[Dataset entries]
○ ○ ○
/-
Origin: expansion seat `planner-pub-hodgecm-pv14-g5-0`, handover #9 2026-08-18T10:44:51Z (`HOME/pub-hodgecm-pv14-g5/lean/Pv14g5/WeilThetaModelHeisenbergWeylLattice.lean`, md5 291fcacb, 263 lines);
landed by the gen-7 packager in gate run 28 as `HodgeCM/Automorphic/WeilThetaModelHeisenbergWeylLattice.lean` (import ^import Pv14g5\.→import HodgeCM.Automorphic. ×2).
-/
/-
Origin: HOME/pub-hodgecm-pv14-g5/lean/Pv14g5/WeilThetaModelHeisenbergWeylLattice.lean — session planner-pub-hodgecm-pv14-g5-0
(unit pub-hodgecm-pv14-g5, DAG-node prover #14 gen 5).  Intended final place:
`HodgeCM/Automorphic/WeilThetaModelHeisenbergWeylLattice.lean` (namespace `HodgeCM.SchwartzWeil`).
PACKAGER: rewrite `import Pv14g5.WeilThetaModelHeisenbergWeyl` to `import HodgeCM.Automorphic.WeilThetaModelHeisenbergWeyl`
(this seat's #8) and `import Pv14g5.WeilThetaModelHeisenbergLattice` to
`import HodgeCM.Automorphic.WeilThetaModelHeisenbergLattice` (this seat's #7).
Asserts nothing (no `axiom`, no new constants).
-/
import Summits.HodgeConjecture.HodgeCM.Automorphic.WeilThetaModelHeisenbergWeyl_2
import Summits.HodgeConjecture.HodgeCM.Automorphic.WeilThetaModelHeisenbergLattice

/-!
# `⟨arith, σ⟩` is a discrete cocompact subgroup of `Heis V ⋊ ⟨σ⟩`: the extended model inhabits the lattice junction

For a SELF-DUAL full lattice `L ⊂ V` and `m ≠ 0`:

* `HeisW V m hm ≃ₜ Heis V × ℤ`; `T2`, locally compact, second countable;
* `arithW_eq_leftArith : arithW = {x | x.left ∈ arith}` (self-duality: `σ` preserves `arith`, #6), hence
  `discreteTopology_arithW`; `inr n ∈ arithW` always, hence the continuous surjection
  `Heis V ⧸ arith → HeisW ⧸ arithW` and `CompactSpace (HeisW ⧸ arithW)` (from #7);
* `heisenbergWeylLatticeModel hL : CocompactLatticeModel` and #8's model typed over the pair of lattice models
  (`heisenbergWeylModelOverLattice`) — the type of prl1-g4's `LatticeModelThetaData.wm`; the hypothesis-free
  standard instance `heisenbergWeylLatticeModelStd n m` (`ℝⁿ ⊃ ℤⁿ`).
-/

set_option autoImplicit false

noncomputable section

open Topology MeasureTheory
open scoped RealInnerProductSpace FourierTransform SchwartzMap

namespace HodgeCM
namespace SchwartzWeil

/-! ## 1. Topology of `HeisW` -/

namespace HeisW

variable {V : Type*} [NormedAddCommGroup V] [InnerProductSpace ℝ V] {m : ℤ} {hm : m ≠ 0}

/-- `HeisW V m hm ≃ₜ Heis V × ℤ`. -/
def homeomorphProd : HeisW V m hm ≃ₜ Heis V × Multiplicative ℤ where
  toFun := toProd
  invFun p := ⟨p.1, p.2⟩
  left_inv _ := rfl
  right_inv _ := rfl
  continuous_toFun := continuous_toProd
  continuous_invFun := continuous_mk continuous_fst continuous_snd

/-- (Ported verbatim from the HodgeCMPerL package; no docstring in the source.) -/
@[simp] theorem homeomorphProd_apply (x : HeisW V m hm) : homeomorphProd x = (x.left, x.right) := rfl

/-- (Ported verbatim from the HodgeCMPerL package; no docstring in the source.) -/
theorem isClosedEmbedding_toProd : IsClosedEmbedding (toProd : HeisW V m hm → Heis V × Multiplicative ℤ) :=
  (homeomorphProd (V := V) (m := m) (hm := hm)).isClosedEmbedding

/-- (Ported verbatim from the HodgeCMPerL package; no docstring in the source.) -/
instance instT2Space : T2Space (HeisW V m hm) :=
  (isClosedEmbedding_toProd (V := V) (m := m) (hm := hm)).isEmbedding.t2Space

/-- (Ported verbatim from the HodgeCMPerL package; no docstring in the source.) -/
instance instLocallyCompactSpace [LocallyCompactSpace V] : LocallyCompactSpace (HeisW V m hm) :=
  (isClosedEmbedding_toProd (V := V) (m := m) (hm := hm)).locallyCompactSpace

/-- (Ported verbatim from the HodgeCMPerL package; no docstring in the source.) -/
instance instSecondCountableTopology [SecondCountableTopology V] : SecondCountableTopology (HeisW V m hm) :=
  (isClosedEmbedding_toProd (V := V) (m := m) (hm := hm)).isInducing.secondCountableTopology

/-- (Ported verbatim from the HodgeCMPerL package; no docstring in the source.) -/
theorem continuous_inl : Continuous fun h : Heis V => (SemidirectProduct.inl h : HeisW V m hm) :=
  continuous_mk continuous_id continuous_const

end HeisW

/-! ## 2. `arithW` for a self-dual lattice -/

section ArithW

variable (V : Type) [NormedAddCommGroup V] [InnerProductSpace ℝ V] (L : Submodule ℤ V) (m : ℤ) (hm : m ≠ 0)

/-- `inr n = σⁿ ∈ arithW` (always). -/
theorem inr_mem_arithW (n : Multiplicative ℤ) : (SemidirectProduct.inr n : HeisW V m hm) ∈ arithW V L m hm := by
  refine Subgroup.mem_sup_right (Subgroup.mem_zpowers_iff.mpr ⟨n.toAdd, ?_⟩)
  rw [map_one, one_mul, ← map_zpow, ← ofAdd_zsmul, smul_eq_mul, mul_one, ofAdd_toAdd]

/-- `x ∈ arithW` as soon as `x.left ∈ arith` (always). -/
theorem mem_arithW_of_left_mem {x : HeisW V m hm} (hx : x.left ∈ arith V L m) : x ∈ arithW V L m hm := by
  rw [← SemidirectProduct.inl_left_mul_inr_right x]
  exact (arithW V L m hm).mul_mem (inl_mem_arithW V L m hm hx) (inr_mem_arithW V L m hm x.right)

variable [FiniteDimensional ℝ V] [DiscreteTopology L] [IsZLattice ℝ L]

/-- For a self-dual lattice every `σⁿ` preserves `arith` (#6 `weyl_mem_arith_of_dualLattice_eq`). -/
theorem weylAction_mem_arith (hL : PoissonSummation.dualLattice L = L) (n : Multiplicative ℤ) {γ : Heis V}
    (hγ : γ ∈ arith V L m) : Heis.weylAction m hm n γ ∈ arith V L m := by
  rw [Heis.weylAction_apply]
  refine zpow_induction_left (g := Heis.weylAut m hm)
    (P := fun e : MulAut (Heis V) => ∀ γ ∈ arith V L m, e γ ∈ arith V L m) (fun γ h => h)
    (fun e he γ hγ => ?_) (fun e he γ hγ => ?_) n.toAdd γ hγ
  · rw [MulAut.mul_apply, Heis.weylAut_apply]
    exact weyl_mem_arith_of_dualLattice_eq V L m hL hm (he γ hγ)
  · rw [MulAut.mul_apply, MulAut.inv_apply, Heis.weylAut_symm_apply]
    exact weyl_mem_arith_of_dualLattice_eq V L m hL hm (weyl_mem_arith_of_dualLattice_eq V L m hL hm
      (weyl_mem_arith_of_dualLattice_eq V L m hL hm (he γ hγ)))

/-- The subgroup `{x | x.left ∈ arith}` of `HeisW` (a subgroup because `σ` preserves `arith`). -/
def leftArith (hL : PoissonSummation.dualLattice L = L) : Subgroup (HeisW V m hm) where
  carrier := {x | x.left ∈ arith V L m}
  one_mem' := by
    show (1 : HeisW V m hm).left ∈ arith V L m
    rw [SemidirectProduct.one_left]
    exact (arith V L m).one_mem
  mul_mem' {x y} hx hy := by
    show (x * y).left ∈ arith V L m
    rw [SemidirectProduct.mul_left]
    exact (arith V L m).mul_mem hx (weylAction_mem_arith V L m hm hL _ hy)
  inv_mem' {x} hx := by
    show x⁻¹.left ∈ arith V L m
    rw [SemidirectProduct.inv_left]
    exact weylAction_mem_arith V L m hm hL _ ((arith V L m).inv_mem hx)

/-- (Ported verbatim from the HodgeCMPerL package; no docstring in the source.) -/
theorem mem_leftArith (hL : PoissonSummation.dualLattice L = L) {x : HeisW V m hm} :
    x ∈ leftArith V L m hm hL ↔ x.left ∈ arith V L m :=
  Iff.rfl

/-- **`arithW = {x | x.left ∈ arith} = arith ⋊ ⟨σ⟩`** for a self-dual lattice. -/
theorem arithW_eq_leftArith (hL : PoissonSummation.dualLattice L = L) : arithW V L m hm = leftArith V L m hm hL := by
  refine le_antisymm (sup_le (Subgroup.map_le_iff_le_comap.mpr fun γ hγ => ?_) ?_)
    fun x hx => mem_arithW_of_left_mem V L m hm hx
  · show (SemidirectProduct.inl γ : HeisW V m hm).left ∈ arith V L m
    rwa [SemidirectProduct.left_inl]
  · rw [Subgroup.zpowers_le, map_one, one_mul]
    show (SemidirectProduct.inr (Multiplicative.ofAdd (1 : ℤ)) : HeisW V m hm).left ∈ arith V L m
    rw [SemidirectProduct.left_inr]
    exact (arith V L m).one_mem

/-- (Ported verbatim from the HodgeCMPerL package; no docstring in the source.) -/
theorem left_mem_arith_of_mem_arithW (hL : PoissonSummation.dualLattice L = L) {x : HeisW V m hm}
    (hx : x ∈ arithW V L m hm) : x.left ∈ arith V L m := by
  rwa [arithW_eq_leftArith V L m hm hL] at hx

/-- **`arithW` is DISCRETE** (self-dual full lattice `L`, `m ≠ 0`): it embeds continuously into the discrete
`arith × ℤ` (#7). -/
theorem discreteTopology_arithW (hL : PoissonSummation.dualLattice L = L) : DiscreteTopology (arithW V L m hm) := by
  haveI : NeZero m := ⟨hm⟩
  refine DiscreteTopology.of_continuous_injective
    (f := fun x : arithW V L m hm =>
      ((⟨x.1.left, left_mem_arith_of_mem_arithW V L m hm hL x.2⟩ : arith V L m), x.1.right)) ?_ ?_
  · exact ((HeisW.continuous_left.comp continuous_subtype_val).subtype_mk _).prodMk
      (HeisW.continuous_right.comp continuous_subtype_val)
  · intro x y h
    simp only [Prod.mk.injEq, Subtype.mk.injEq] at h
    exact Subtype.ext (SemidirectProduct.ext h.1 h.2)

/-- The comparison map `Heis V ⧸ arith → HeisW ⧸ arithW`, `h·arith ↦ (h, 1)·arithW`. -/
def quotientMapW : Heis V ⧸ arith V L m → HeisW V m hm ⧸ arithW V L m hm :=
  Quotient.lift (fun h : Heis V => (QuotientGroup.mk (SemidirectProduct.inl h) : HeisW V m hm ⧸ arithW V L m hm))
    fun a b hab => QuotientGroup.eq.mpr (by
      rw [← map_inv, ← map_mul]
      exact inl_mem_arithW V L m hm (QuotientGroup.leftRel_apply.mp hab))

omit [FiniteDimensional ℝ V] [DiscreteTopology L] [IsZLattice ℝ L] in
/-- (Ported verbatim from the HodgeCMPerL package; no docstring in the source.) -/
theorem quotientMapW_mk (h : Heis V) :
    quotientMapW V L m hm (QuotientGroup.mk h) = QuotientGroup.mk (SemidirectProduct.inl h) := rfl

omit [FiniteDimensional ℝ V] [DiscreteTopology L] [IsZLattice ℝ L] in
/-- (Ported verbatim from the HodgeCMPerL package; no docstring in the source.) -/
theorem continuous_quotientMapW : Continuous (quotientMapW V L m hm) :=
  (QuotientGroup.continuous_mk.comp HeisW.continuous_inl).quotient_lift _

omit [FiniteDimensional ℝ V] [DiscreteTopology L] [IsZLattice ℝ L] in
/-- (Ported verbatim from the HodgeCMPerL package; no docstring in the source.) -/
theorem surjective_quotientMapW : Function.Surjective (quotientMapW V L m hm) := by
  intro q
  induction q using QuotientGroup.induction_on with
  | H x =>
    refine ⟨QuotientGroup.mk x.left, ?_⟩
    rw [quotientMapW_mk, QuotientGroup.eq]
    refine mem_arithW_of_left_mem V L m hm ?_
    rw [← map_inv, SemidirectProduct.mul_left, SemidirectProduct.left_inl, SemidirectProduct.right_inl, map_one,
      MulAut.one_apply, inv_mul_cancel]
    exact (arith V L m).one_mem

/-- **`HeisW ⧸ arithW` is COMPACT** (a continuous image of the Heisenberg nilmanifold of #7). -/
instance instCompactSpaceQuotientArithW [NeZero m] : CompactSpace (HeisW V m hm ⧸ arithW V L m hm) :=
  ⟨by
    rw [← Set.range_eq_univ.mpr (surjective_quotientMapW V L m hm)]
    exact isCompact_range (continuous_quotientMapW V L m hm)⟩

end ArithW

/-! ## 3. The lattice models -/

section Models

variable (V : Type) [NormedAddCommGroup V] [InnerProductSpace ℝ V] [FiniteDimensional ℝ V]
  (L : Submodule ℤ V) [DiscreteTopology L] [IsZLattice ℝ L] (m : ℤ) [NeZero m]

/-- **`(Heis V ⋊ ⟨σ⟩, ⟨arith, σ⟩)` is a cocompact lattice model** (self-dual full `L`, `m ≠ 0`). -/
def heisenbergWeylLatticeModel (hL : PoissonSummation.dualLattice L = L) : CocompactLatticeModel :=
  haveI := discreteTopology_arithW V L m (NeZero.ne m) hL
  { G := HeisW V m (NeZero.ne m)
    Γ := arithW V L m (NeZero.ne m) }

/-- (Ported verbatim from the HodgeCMPerL package; no docstring in the source.) -/
@[simp] theorem heisenbergWeylLatticeModel_G (hL : PoissonSummation.dualLattice L = L) :
    (heisenbergWeylLatticeModel V L m hL).G = HeisW V m (NeZero.ne m) := rfl

/-- (Ported verbatim from the HodgeCMPerL package; no docstring in the source.) -/
@[simp] theorem heisenbergWeylLatticeModel_Γ (hL : PoissonSummation.dualLattice L = L) :
    (heisenbergWeylLatticeModel V L m hL).Γ = arithW V L m (NeZero.ne m) := rfl

/-- Its compact Haar quotient model (`QuotientModel.ofLattice`: Haar measure, fundamental domain — constructed). -/
def heisenbergWeylQuotientModel (hL : PoissonSummation.dualLattice L = L) : QuotientModel :=
  (heisenbergWeylLatticeModel V L m hL).toQuotientModel

/-- (Ported verbatim from the HodgeCMPerL package; no docstring in the source.) -/
theorem heisenbergWeylQuotientModel_G (hL : PoissonSummation.dualLattice L = L) :
    (heisenbergWeylQuotientModel V L m hL).G = HeisW V m (NeZero.ne m) := rfl

variable [MeasurableSpace V] [BorelSpace V]

/-- **#8's extended model, typed over the two cocompact lattice models** — the type of `LatticeModelThetaData.wm` at
`(latU, lat) := (heisenbergWeylLatticeModel V L m hL, circleLatticeModel Γ)`. -/
def heisenbergWeylModelOverLattice (hL : PoissonSummation.dualLattice L = L) (Γ : Subgroup Circle) [Finite Γ]
    (hΓ : ∀ u ∈ Γ, u ^ m = 1) :
    WeilThetaModel (heisenbergWeylLatticeModel V L m hL).toQuotientModel.G
      (heisenbergWeylLatticeModel V L m hL).toQuotientModel.Γ
      (circleLatticeModel Γ).toQuotientModel.G (circleLatticeModel Γ).toQuotientModel.Γ :=
  heisenbergWeylModel V L m (NeZero.ne m) hL Γ hΓ

/-- (Ported verbatim from the HodgeCMPerL package; no docstring in the source.) -/
theorem heisenbergWeylModelOverLattice_eq (hL : PoissonSummation.dualLattice L = L) (Γ : Subgroup Circle)
    [Finite Γ] (hΓ : ∀ u ∈ Γ, u ^ m = 1) :
    heisenbergWeylModelOverLattice V L m hL Γ hΓ = heisenbergWeylModel V L m (NeZero.ne m) hL Γ hΓ := rfl

/-- (Ported verbatim from the HodgeCMPerL package; no docstring in the source.) -/
theorem heisenbergWeylModelOverLattice_θ_ne_zero (hL : PoissonSummation.dualLattice L = L) (Γ : Subgroup Circle)
    [Finite Γ] (hΓ : ∀ u ∈ Γ, u ^ m = 1) :
    ∃ Φ, (heisenbergWeylModelOverLattice V L m hL Γ hΓ).θ Φ (QuotientGroup.mk 1, QuotientGroup.mk 1) ≠ 0 :=
  heisenbergWeylModel_θ_ne_zero V L m (NeZero.ne m) hL Γ hΓ

end Models

/-! ## 4. The standard instance `ℝⁿ ⊃ ℤⁿ` -/

section Standard

/-- **The standard extended Heisenberg lattice model** `(Heis ℝⁿ ⋊ ⟨σ⟩, ⟨arith ℤⁿ m, σ⟩)` — no hypotheses left. -/
def heisenbergWeylLatticeModelStd (n : ℕ) (m : ℤ) [NeZero m] : CocompactLatticeModel :=
  heisenbergWeylLatticeModel (EuclideanSpace ℝ (Fin n)) (Submodule.span ℤ (Set.range (PiLp.basisFun 2 ℝ (Fin n)))) m
    (SelfDual.dualLattice_zn n)

/-- (Ported verbatim from the HodgeCMPerL package; no docstring in the source.) -/
theorem heisenbergWeylLatticeModelStd_G (n : ℕ) (m : ℤ) [NeZero m] :
    (heisenbergWeylLatticeModelStd n m).G = HeisW (EuclideanSpace ℝ (Fin n)) m (NeZero.ne m) := rfl

/-- … and #8's model over it, acting group `Circle ⊇ Γ = ⊥`. -/
def heisenbergWeylModelStdOverLattice (n : ℕ) (m : ℤ) [NeZero m] :
    WeilThetaModel (heisenbergWeylLatticeModelStd n m).toQuotientModel.G
      (heisenbergWeylLatticeModelStd n m).toQuotientModel.Γ
      (circleLatticeModel (⊥ : Subgroup Circle)).toQuotientModel.G
      (circleLatticeModel (⊥ : Subgroup Circle)).toQuotientModel.Γ :=
  heisenbergWeylModelOverLattice (EuclideanSpace ℝ (Fin n)) (Submodule.span ℤ (Set.range (PiLp.basisFun 2 ℝ (Fin n))))
    m (SelfDual.dualLattice_zn n) ⊥ fun u hu => by rw [Subgroup.mem_bot.mp hu, one_zpow]

/-- (Ported verbatim from the HodgeCMPerL package; no docstring in the source.) -/
theorem heisenbergWeylModelStdOverLattice_θ_ne_zero (n : ℕ) (m : ℤ) [NeZero m] :
    ∃ Φ, (heisenbergWeylModelStdOverLattice n m).θ Φ (QuotientGroup.mk 1, QuotientGroup.mk 1) ≠ 0 :=
  heisenbergWeylModelOverLattice_θ_ne_zero _ _ _ _ _ _

end Standard

end SchwartzWeil
end HodgeCM

end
○ ○ ○
■ Exercise aim: Set down, exactly as they appear above, all lines from the one that has "theorem heisenbergWeylLatticeModel_Γ (hL" down to the one that has "(heisenbergWeylQuotientModel V L", including those two and no others.

■ The completed task:
@[simp] theorem heisenbergWeylLatticeModel_Γ (hL : PoissonSummation.dualLattice L = L) :
    (heisenbergWeylLatticeModel V L m hL).Γ = arithW V L m (NeZero.ne m) := rfl

/-- Its compact Haar quotient model (`QuotientModel.ofLattice`: Haar measure, fundamental domain — constructed). -/
def heisenbergWeylQuotientModel (hL : PoissonSummation.dualLattice L = L) : QuotientModel :=
  (heisenbergWeylLatticeModel V L m hL).toQuotientModel

/-- (Ported verbatim from the HodgeCMPerL package; no docstring in the source.) -/
theorem heisenbergWeylQuotientModel_G (hL : PoissonSummation.dualLattice L = L) :
    (heisenbergWeylQuotientModel V L m hL).G = HeisW V m (NeZero.ne m) := rfl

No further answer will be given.